A commentary published last Friday in the journal Molecular Psychiatry, signed by more than 30 researchers, challenges the conclusions of the systematic review published in the same journal in July 2022, in which the authors concluded that there was no evidence that low serotonin levels cause depression. The researchers in the new paper blame the earlier study for flaws in methodology, among other weaknesses.

19/06/2023 - 15:35 CEST
Expert reactions

Eduard Vieta - serotonina depresión EN

Eduard Vieta

Researcher of the Centre for Biomedical Research in Mental Health Network (CIBERSAM). Head of the Psychiatry and Psychology Department at the Hospital Clínic de Barcelona and lecturer at the University of Barcelona

Science Media Centre Spain

This press release reflects the conclusions of a panel of experts on a paper published some time ago in the same journal which questioned the efficacy of antidepressants through the alleged lack of evidence for the involvement of serotonin in depression.  

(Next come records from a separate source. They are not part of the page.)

import Summits.RiemannHypothesis.RiemannHypothesis.Theorems.SignConeConeMagnificationStubContinuation
import Summits.RiemannHypothesis.RiemannHypothesis.Theorems.SignConeConeMagnificationStubTransfer
import Summits.RiemannHypothesis.RiemannHypothesis.Theorems.SignConeConeMagnificationStubFakePNT
import Summits.RiemannHypothesis.RiemannHypothesis.Theorems.SignConeExactConeRigidityLandau
import Summits.RiemannHypothesis.RiemannHypothesis.Theorems.SignConeExactConeRigidityDirichlet

/-!
# Route SignCone, item `ExactConeRigidity` (stmt-RiemannHypothesis-16306): one EXACT-cone weight forces RH,
modulo a one-sided abscissa theorem (the exact chain assembled)

After duality and compactness (`SignConeExactConeRigidityCompact.exists_weight_allCutoffs`) the item
`ExactConeRigidity` is the statement

  (KRH)  one weight `c ≥ 0` (`c 1 = 0`) exact-feasible against EVERY Weil test — `0 ≤ Re (W_ar - P_c)(φ ⋆ φ̃)` —
         forces the Riemann hypothesis.

This file assembles (KRH) from what the tree now has, MODULO one named analytic hypothesis of W-MAG /
fefr-rigidity type, in two variants:

* `riemannHypothesis_of_exactWeight_of_primeDeficit` — modulo the EXACT PRIME-DEFICIT THEOREM
  `Σ_p (log p - c(p))₊ p^{-σ} < ∞` (`σ > 1/2`) for exact-cone weights with (for free) `Σ c(n) n^{-σ} < ∞`
  (`σ > 1`) and the local continuation of `L_c - 1/(s-1)` to `Re s > 1/2` (W-MAG Thm 1.2(i) at slack `M = 0`;
  the registered `stub_deficit` of crux stmt-16303 is its unit-slack twin, and IMPLIES it);
* `riemannHypothesis_of_exactWeight_of_surplus` — modulo the EXACT SURPLUS THEOREM
  `Σ_n (c(n) - Λ(n))₊ n^{-σ} < ∞` (`σ > 1/2`) (archive fefr Thm B, other side).

Everything else is in the tree: exact ⇒ unit slack; `stub_fakePNT` (bounded discrepancy,
`SignConeConeMagnificationStubFakePNT`); `LSeriesSummable_of_unitSlack` (`Σ c(n) n^{-σ} < ∞`, `σ > 1`,
`SignConeExactConeRigidityDirichlet`); `stub_continuation` (`SignConeConeMagnificationStubContinuation`);
`stub_transfer` / `riemannHypothesis_of_fakeWeight_landau_surplus` (Landau transfers,
`SignConeConeMagnificationStubTransfer`, `SignConeExactConeRigidityLandau`).

NB (import worlds): this module lives in the import closure of `WeilGroundStateRealZeros`; the duality /
compactness files `SignConeExactConeRigidity{Cone,Duality,Compact}` live in that of `WeilWindowSimpleEven`; the
two were not co-importable until the duplicate `def WeilWindowSimpleEven` is removed (proposal p131025), after
which `ExactConeRigidity_of_…` is a five-line composition of `exists_weight_allCutoffs` with this file.
-/

noncomputable section

-- `Summit.RiemannHypothesis.RiemannHypothesis.…` repeats a namespace component by design (D-0017 layout).
set_option linter.dupNamespace false

open scoped BigOperators ArithmeticFunction.vonMangoldt Real
open Complex MeasureTheory Set Filter LSeries

namespace Summit.RiemannHypothesis.RiemannHypothesis.Theorems.SignConeExactConeRigidity

open Literature.NumberTheory.LFunctions
open Summit.RiemannHypothesis.RiemannHypothesis.Theorems.SignCone
open Summit.RiemannHypothesis.RiemannHypothesis.Theorems.SignConeConeMagnification
open Summit.RiemannHypothesis.RiemannHypothesis.Cruxes.ConeMagnification.Sketch

variable {c : ℕ → ℝ}

/-- An exact-feasible weight is unit-slack feasible. -/
theorem unitSlack_of_exact
    (hU0 : ∀ φ : ℝ → ℂ, IsWeilTest φ →
      0 ≤ (weilPolarTerm (weilConv φ (weilReflect φ)) + weilArchTerm (weilConv φ (weilReflect φ)) -
          ∑' n : ℕ, ((c n : ℝ) : ℂ) / (Real.sqrt n : ℂ) *
            (weilConv φ (weilReflect φ) (Real.log n) + weilConv φ (weilReflect φ) (-Real.log n))).re) :
    ∀ φ : ℝ → ℂ, IsWeilTest φ →
      -(∫ t, ‖φ t‖ ^ 2) ≤
        (weilPolarTerm (weilConv φ (weilReflect φ)) + weilArchTerm (weilConv φ (weilReflect φ)) -
          ∑' n : ℕ, ((c n : ℝ) : ℂ) / (Real.sqrt n : ℂ) *
            (weilConv φ (weilReflect φ) (Real.log n) + weilConv φ (weilReflect φ) (-Real.log n))).re := by
  intro φ hφ
  have h1 := hU0 φ hφ
  have h2 : 0 ≤ ∫ t, ‖φ t‖ ^ 2 := integral_nonneg fun t => by positivity
  linarith

/-- **The analytic package of an exact-cone weight** (all in the tree): `Σ c(n) n^{-σ} < ∞` for `σ > 1` and
the local holomorphic continuation of `L_c(s) - 1/(s-1)` to thin rectangles through every point of
`Re s > 1/2` (`stub_fakePNT`, `LSeriesSummable_of_unitSlack`, `stub_continuation`). -/
theorem exactWeight_continuation (hc : ∀ n, 0 ≤ c n)
    (hU0 : ∀ φ : ℝ → ℂ, IsWeilTest φ →
      0 ≤ (weilPolarTerm (weilConv φ (weilReflect φ)) + weilArchTerm (weilConv φ (weilReflect φ)) -
          ∑' n : ℕ, ((c n : ℝ) : ℂ) / (Real.sqrt n : ℂ) *
            (weilConv φ (weilReflect φ) (Real.log n) + weilConv φ (weilReflect φ) (-Real.log n))).re) :
    (∀ σ : ℝ, 1 < σ → LSeriesSummable (fun n => ((c n : ℝ) : ℂ)) σ) ∧
      ∀ s₀ : ℂ, 1 / 2 < s₀.re → ∃ η : ℝ, 0 < η ∧ ∃ F : ℂ → ℂ,
        DifferentiableOn ℂ F {s : ℂ | 1 / 2 < s.re ∧ s.re < s₀.re + 1 ∧ s₀.im - η < s.im ∧ s.im < s₀.im + η} ∧
        ∀ s ∈ {s : ℂ | 1 / 2 < s.re ∧ s.re < s₀.re + 1 ∧ s₀.im - η < s.im ∧ s.im < s₀.im + η},
          1 < s.re → F s = LSeries (fun n => ((c n : ℝ) : ℂ)) s - 1 / (s - 1) := by
  have hU1 := unitSlack_of_exact hU0
  have hPNT := stub_fakePNT c hc hU1
  have hsum : ∀ σ : ℝ, 1 < σ → LSeriesSummable (fun n => ((c n : ℝ) : ℂ)) σ := fun σ hσ =>
    LSeriesSummable_of_unitSlack hU1 hc hσ
  exact ⟨hsum, stub_continuation c hc hPNT hsum⟩

/-- **(KRH) modulo the exact prime-deficit theorem.** Suppose that every weight `c ≥ 0`, `c 1 = 0`, that is
exact-feasible against every Weil test and carries the (automatic) analytic package of
`exactWeight_continuation` has `Σ_p (log p - c(p))₊ p^{-σ} < ∞` for every `σ > 1/2` (W-MAG Thm 1.2(i) at zero
slack). Then one exact-cone weight forces RH (`stub_transfer`, the Landau transfer). -/
theorem riemannHypothesis_of_exactWeight_of_primeDeficit
    (hD : ∀ c : ℕ → ℝ, (∀ n, 0 ≤ c n) → c 1 = 0 →
      (∀ φ : ℝ → ℂ, IsWeilTest φ →
        0 ≤ (weilPolarTerm (weilConv φ (weilReflect φ)) + weilArchTerm (weilConv φ (weilReflect φ)) -
            ∑' n : ℕ, ((c n : ℝ) : ℂ) / (Real.sqrt n : ℂ) *
              (weilConv φ (weilReflect φ) (Real.log n) + weilConv φ (weilReflect φ) (-Real.log n))).re) →
      (∀ σ : ℝ, 1 < σ → LSeriesSummable (fun n => ((c n : ℝ) : ℂ)) σ) →
      (∀ s₀ : ℂ, 1 / 2 < s₀.re → ∃ η : ℝ, 0 < η ∧ ∃ F : ℂ → ℂ,
        DifferentiableOn ℂ F {s : ℂ | 1 / 2 < s.re ∧ s.re < s₀.re + 1 ∧ s₀.im - η < s.im ∧ s.im < s₀.im + η} ∧
        ∀ s ∈ {s : ℂ | 1 / 2 < s.re ∧ s.re < s₀.re + 1 ∧ s₀.im - η < s.im ∧ s.im < s₀.im + η},
          1 < s.re → F s = LSeries (fun n => ((c n : ℝ) : ℂ)) s - 1 / (s - 1)) →
      ∀ σ : ℝ, 1 / 2 < σ →
        Summable (fun p : ℕ => if p.Prime then max (Real.log p - c p) 0 / (p : ℝ) ^ σ else 0))
    (hc : ∀ n, 0 ≤ c n) (hc1 : c 1 = 0)
    (hU0 : ∀ φ : ℝ → ℂ, IsWeilTest φ →
      0 ≤ (weilPolarTerm (weilConv φ (weilReflect φ)) + weilArchTerm (weilConv φ (weilReflect φ)) -
          ∑' n : ℕ, ((c n : ℝ) : ℂ) / (Real.sqrt n : ℂ) *
            (weilConv φ (weilReflect φ) (Real.log n) + weilConv φ (weilReflect φ) (-Real.log n))).re) :
    RiemannHypothesis := by
  obtain ⟨hsum, hcont⟩ := exactWeight_continuation hc hU0
  exact stub_transfer c hc hsum hcont (hD c hc hc1 hU0 hsum hcont)

/-- **(KRH) modulo the exact surplus theorem** (archive fefr Thm B, surplus side). Suppose that every weight
`c ≥ 0`, `c 1 = 0`, exact-feasible against every Weil test (with its automatic analytic package) has
`Σ_n (c(n) - Λ(n))₊ n^{-σ} < ∞` for every `σ > 1/2`. Then one exact-cone weight forces RH
(`riemannHypothesis_of_fakeWeight_landau_surplus`). -/
theorem riemannHypothesis_of_exactWeight_of_surplus
    (hS : ∀ c : ℕ → ℝ, (∀ n, 0 ≤ c n) → c 1 = 0 →
      (∀ φ : ℝ → ℂ, IsWeilTest φ →
        0 ≤ (weilPolarTerm (weilConv φ (weilReflect φ)) + weilArchTerm (weilConv φ (weilReflect φ)) -
            ∑' n : ℕ, ((c n : ℝ) : ℂ) / (Real.sqrt n : ℂ) *
              (weilConv φ (weilReflect φ) (Real.log n) + weilConv φ (weilReflect φ) (-Real.log n))).re) →
      (∀ σ : ℝ, 1 < σ → LSeriesSummable (fun n => ((c n : ℝ) : ℂ)) σ) →
      (∀ s₀ : ℂ, 1 / 2 < s₀.re → ∃ η : ℝ, 0 < η ∧ ∃ F : ℂ → ℂ,
        DifferentiableOn ℂ F {s : ℂ | 1 / 2 < s.re ∧ s.re < s₀.re + 1 ∧ s₀.im - η < s.im ∧ s.im < s₀.im + η} ∧
        ∀ s ∈ {s : ℂ | 1 / 2 < s.re ∧ s.re < s₀.re + 1 ∧ s₀.im - η < s.im ∧ s.im < s₀.im + η},
          1 < s.re → F s = LSeries (fun n => ((c n : ℝ) : ℂ)) s - 1 / (s - 1)) →
      ∀ σ : ℝ, 1 / 2 < σ → LSeriesSummable (fun n => ((max (c n - Λ n) 0 : ℝ) : ℂ)) σ)
    (hc : ∀ n, 0 ≤ c n) (hc1 : c 1 = 0)
    (hU0 : ∀ φ : ℝ → ℂ, IsWeilTest φ →
      0 ≤ (weilPolarTerm (weilConv φ (weilReflect φ)) + weilArchTerm (weilConv φ (weilReflect φ)) -
          ∑' n : ℕ, ((c n : ℝ) : ℂ) / (Real.sqrt n : ℂ) *
            (weilConv φ (weilReflect φ) (Real.log n) + weilConv φ (weilReflect φ) (-Real.log n))).re) :
    RiemannHypothesis := by
  obtain ⟨hsum, hcont⟩ := exactWeight_continuation hc hU0
  have hsur := hS c hc hc1 hU0 hsum hcont
  have hsum2 : LSeriesSummable (fun n => ((c n : ℝ) : ℂ)) ((2 : ℝ) : ℂ) := hsum 2 (by norm_num)
  refine riemannHypothesis_of_fakeWeight_landau_surplus hc hsum2 (fun γ X => ?_) hsur
  -- the rectangle `(1/2, X) × (γ - η, γ + η)` inside the stub's rectangle through `s₀ = max X 1 + iγ`
  set s₀ : ℂ := ((max X 1 : ℝ) : ℂ) + γ * I with hs₀
  have hs₀re : s₀.re = max X 1 := by simp [hs₀]
  have hs₀im : s₀.im = γ := by simp [hs₀]
  obtain ⟨η, hη, F, hF, hFeq⟩ := hcont s₀ (by rw [hs₀re]; exact lt_of_lt_of_le one_half_lt_one (le_max_right _ _))
  have hsub : ({s : ℂ | 1 / 2 < s.re} ∩ {s : ℂ | s.re < X}) ∩ ({s : ℂ | s.im < γ + η} ∩ {s : ℂ | γ - η < s.im}) ⊆
      {s : ℂ | 1 / 2 < s.re ∧ s.re < s₀.re + 1 ∧ s₀.im - η < s.im ∧ s.im < s₀.im + η} := by
    rintro s ⟨⟨h1, h2⟩, h3, h4⟩
    have h2' : s.re < X := h2
    have h3' : s.im < γ + η := h3
    have h4' : γ - η < s.im := h4
    refine ⟨h1, ?_, ?_, ?_⟩
    · rw [hs₀re]; linarith [le_max_left X 1]
    · rw [hs₀im]; exact h4'
    · rw [hs₀im]; exact h3'
  refine ⟨η, hη, F, hF.mono hsub, fun s hs hs2 hs1 => ?_⟩
  have h := hFeq s (hsub hs) (by linarith)
  rw [h, one_div, sub_add_cancel]

end Summit.RiemannHypothesis.RiemannHypothesis.Theorems.SignConeExactConeRigidity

The panel's arguments are strong and reflect the prevailing view in the scientific community that the criticised work lacked scientific rigour and was biased by non-scientific aspects.  

The authors of the commentary have identified the main methodological flaws in the original study and the biases in the interpretation of the results.  

In my opinion, the journal Molecular Psychiatry, following the arguments of this commentary, should withdraw the original study, which did not have the necessary scientific quality to be published as a research paper.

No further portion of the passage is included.